The effect of particle size may vary with biochar type, as biochar characteristics are strongly influenced by the raw material and pyrolysis conditions (Sanroman et al. 2017). Soil type and biochar application rate may also be important due to their influences on soil chemical and biological properties (Chen et al. 2013; Gomez et al. 2014; Wu et al. 2018). In the long term, the effect of particle size on soil microbial community structure can be expected to vary continuously in soils, since biochars continue to oxidize/mineralize and alter soil physicochemical properties over time (Yuan et al. 2017). Furthermore, the whole maize growth period should be considered when assessing the relationship between biochar particle size and soil microbial community structure.
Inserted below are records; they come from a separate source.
/-- ★ **THE UNIFORM FUNNEL** («t-exponent independent of the degree», the shape of the Cruxes-side `OLMUniformT`): a `TWFlagBound Q` with
`Q K t ≤ C K · (t+2)^a` for an ARBITRARY function `C` of `K` gives `∃ b, ∀ m, ∃ C′, ∀ t P u, deg P ≤ m → |supp u| ≤ t → nv (P(x,y,u)) ≤ C′·(t+2)^b`
(`b = a + 2`; `C′` depends on `m` through `K ≤ (m+1)²` and `max_{K ≤ (m+1)²} C K`). -/
theorem olm_nv_le_uniform_of_twFlag {Q : ℕ → ℕ → ℕ} (hQ : TWFlagBound Q) {C : ℕ → ℕ} {a : ℕ} (hQa : ∀ K t, Q K t ≤ C K * (t + 2) ^ a) :
    ∃ b : ℕ, ∀ m : ℕ, ∃ C' : ℕ, ∀ (t : ℕ) (P : Poly3) (u : Poly2),
      P.totalDegree ≤ m → u.support.card ≤ t →
      nv (MvPolynomial.aeval ![X 0, X 1, u] P) ≤ C' * (t + 2) ^ b := by
  refine ⟨a + 2, fun m => ?_⟩
  set Km : ℕ := (m + 1) ^ 2 with hKm
  set Cm : ℕ := ∑ K ∈ Finset.range (Km + 1), C K with hCm
  refine ⟨2 * (3 * Km + 3 * Km + 3 * (Km * (Km * Cm))) + 4, fun t P u hP hu => ?_⟩
  set K := (P.support.image ufree).card with hK
  have h0 := olm_nv_le_of_twFlag hQ t u hu P (P.support.image ufree) fun s hs => Finset.mem_image_of_mem _ hs
  rw [← hK] at h0
  have hKm' : K ≤ Km := card_ufree_image_le P hP
  have hCK : C K ≤ Cm := by
    rw [hCm]
    exact Finset.single_le_sum (f := C) (fun _ _ => Nat.zero_le _) (Finset.mem_range.mpr (by omega))
  have hT1 : 1 ≤ (t + 2) ^ (a + 2) := Nat.one_le_pow _ _ (by omega)
  have hT2 : t * t + t ≤ (t + 2) ^ (a + 2) := by
    calc t * t + t ≤ (t + 2) ^ 2 := by nlinarith
      _ ≤ (t + 2) ^ (a + 2) := Nat.pow_le_pow_right (by omega) (by omega)
  have hTa : (t + 2) ^ a ≤ (t + 2) ^ (a + 2) := Nat.pow_le_pow_right (by omega) (by omega)
  have hQ' : Q K t ≤ Cm * (t + 2) ^ (a + 2) :=
    (hQa K t).trans (Nat.mul_le_mul hCK hTa)
  have e1 : 3 * K * (t * t + t) ≤ 3 * Km * (t + 2) ^ (a + 2) := Nat.mul_le_mul (Nat.mul_le_mul_left _ hKm') hT2
  have e2 : 3 * K ≤ 3 * Km * (t + 2) ^ (a + 2) := by
    calc 3 * K ≤ 3 * Km := Nat.mul_le_mul_left _ hKm'
      _ ≤ 3 * Km * (t + 2) ^ (a + 2) := Nat.le_mul_of_pos_right _ hT1
  have e3 : 3 * (K * (K * Q K t)) ≤ 3 * (Km * (Km * Cm)) * (t + 2) ^ (a + 2) := by
    calc 3 * (K * (K * Q K t)) ≤ 3 * (Km * (Km * (Cm * (t + 2) ^ (a + 2)))) :=
          Nat.mul_le_mul_left _ (Nat.mul_le_mul hKm' (Nat.mul_le_mul hKm' hQ'))
      _ = 3 * (Km * (Km * Cm)) * (t + 2) ^ (a + 2) := by ring
  have e4 : 4 ≤ 4 * (t + 2) ^ (a + 2) := Nat.le_mul_of_pos_right _ hT1
  calc nv (MvPolynomial.aeval ![X 0, X 1, u] P) ≤ 2 * (3 * K * (t * t + t) + 3 * K + 3 * (K * (K * Q K t))) + 4 := h0
    _ ≤ 2 * (3 * Km * (t + 2) ^ (a + 2) + 3 * Km * (t + 2) ^ (a + 2) + 3 * (Km * (Km * Cm)) * (t + 2) ^ (a + 2)) + 4 * (t + 2) ^ (a + 2) := by
        have := Nat.add_le_add (Nat.add_le_add e1 e2) e3; omega
    _ = (2 * (3 * Km + 3 * Km + 3 * (Km * (Km * Cm))) + 4) * (t + 2) ^ (a + 2) := by ring

/-- ★★ **THE UNIFORM FUNNEL FROM THE CONE: `ConeTopBound R` with `R K t ≤ g K · (t+2)^a` (`g` ARBITRARY in `K`) gives the body of `OLMUniformT`** with
`t`-exponent `a + 4` — THE QUESTION of the side ladder («is the t-exponent of nv(P(x,y,u)) bounded independently of the degree?») is thereby reduced,
BY NAME and K-uniformly, to a one-resonant-vertex count with any K-dependence whatsoever. -/
theorem olm_nv_le_uniform_of_coneTopBound {R : ℕ → ℕ → ℕ} (hR : ConeTopBound R) {g : ℕ → ℕ} {a : ℕ} (hRa : ∀ K t, R K t ≤ g K * (t + 2) ^ a) :
    ∃ b : ℕ, ∀ m : ℕ, ∃ C' : ℕ, ∀ (t : ℕ) (P : Poly3) (u : Poly2),
      P.totalDegree ≤ m → u.support.card ≤ t →
      nv (MvPolynomial.aeval ![X 0, X 1, u] P) ≤ C' * (t + 2) ^ b := by
  refine olm_nv_le_uniform_of_twFlag (twFlagBound_of_coneTopBound hR) (C := fun K => 1 + K * K * g K) (a := a + 2) fun K t => ?_
  have hT1 : 1 ≤ (t + 2) ^ (a + 2) := Nat.one_le_pow _ _ (by omega)
  have hT2 : t * t + t ≤ (t + 2) ^ (a + 2) := by
    calc t * t + t ≤ (t + 2) ^ 2 := by nlinarith
      _ ≤ (t + 2) ^ (a + 2) := Nat.pow_le_pow_right (by omega) (by omega)
  have hTa : (t + 2) ^ a ≤ (t + 2) ^ (a + 2) := Nat.pow_le_pow_right (by omega) (by omega)
  have h2 : K * (K - 1) * R K t ≤ K * K * g K * (t + 2) ^ (a + 2) := by
    calc K * (K - 1) * R K t ≤ K * K * (g K * (t + 2) ^ (a + 2)) :=
          Nat.mul_le_mul (Nat.mul_le_mul_left _ (Nat.sub_le _ _)) ((hRa K t).trans (Nat.mul_le_mul_left _ hTa))
      _ = K * K * g K * (t + 2) ^ (a + 2) := by ring
  calc t * t + t + K * (K - 1) * R K t ≤ (t + 2) ^ (a + 2) + K * K * g K * (t + 2) ^ (a + 2) := Nat.add_le_add hT2 h2
    _ = (1 + K * K * g K) * (t + 2) ^ (a + 2) := by ring

end TowerKernel

end Summit.ValiantsHypothesis.ValiantsHypothesis.Theorems.TwoProducts.RankTwoJacobian

end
Nevertheless, this study presents experimental evidence of the biochar modification of soil microbial community structure and the influence of particle size at the maize seedling stage. Regardless of whether biochars are applied in association with N fertilizer, their particle sizes should be taken into account when using biochar as a soil amendment in agricultural practices.

Conclusions

During the maize seedling period, fine biochar CB1 has a stronger capacity than CB5 to modify soil microbial community structure by promoting soil microbial groups (e.g., fungi, GN); this stronger capacity is because CB1 undergoes a series of more intense processes (e.g., nutrient release, mineralization) than does CB5. However, this difference diminishes or even disappears when external N is added because of the impact of soil acidification induced by the N. Thus, for this type of biochar, particle size affects soil microbial community structure only when biochar is applied alone, not when it is applied in association with chemical N fertilizer, at least during the seedling period. This study presents direct empirical evidence for the relevance of particle size when using biochar to amend soils. The effect of particle size should be considered when using biochar for soil amendment in agricultural practice, especially in clay soils.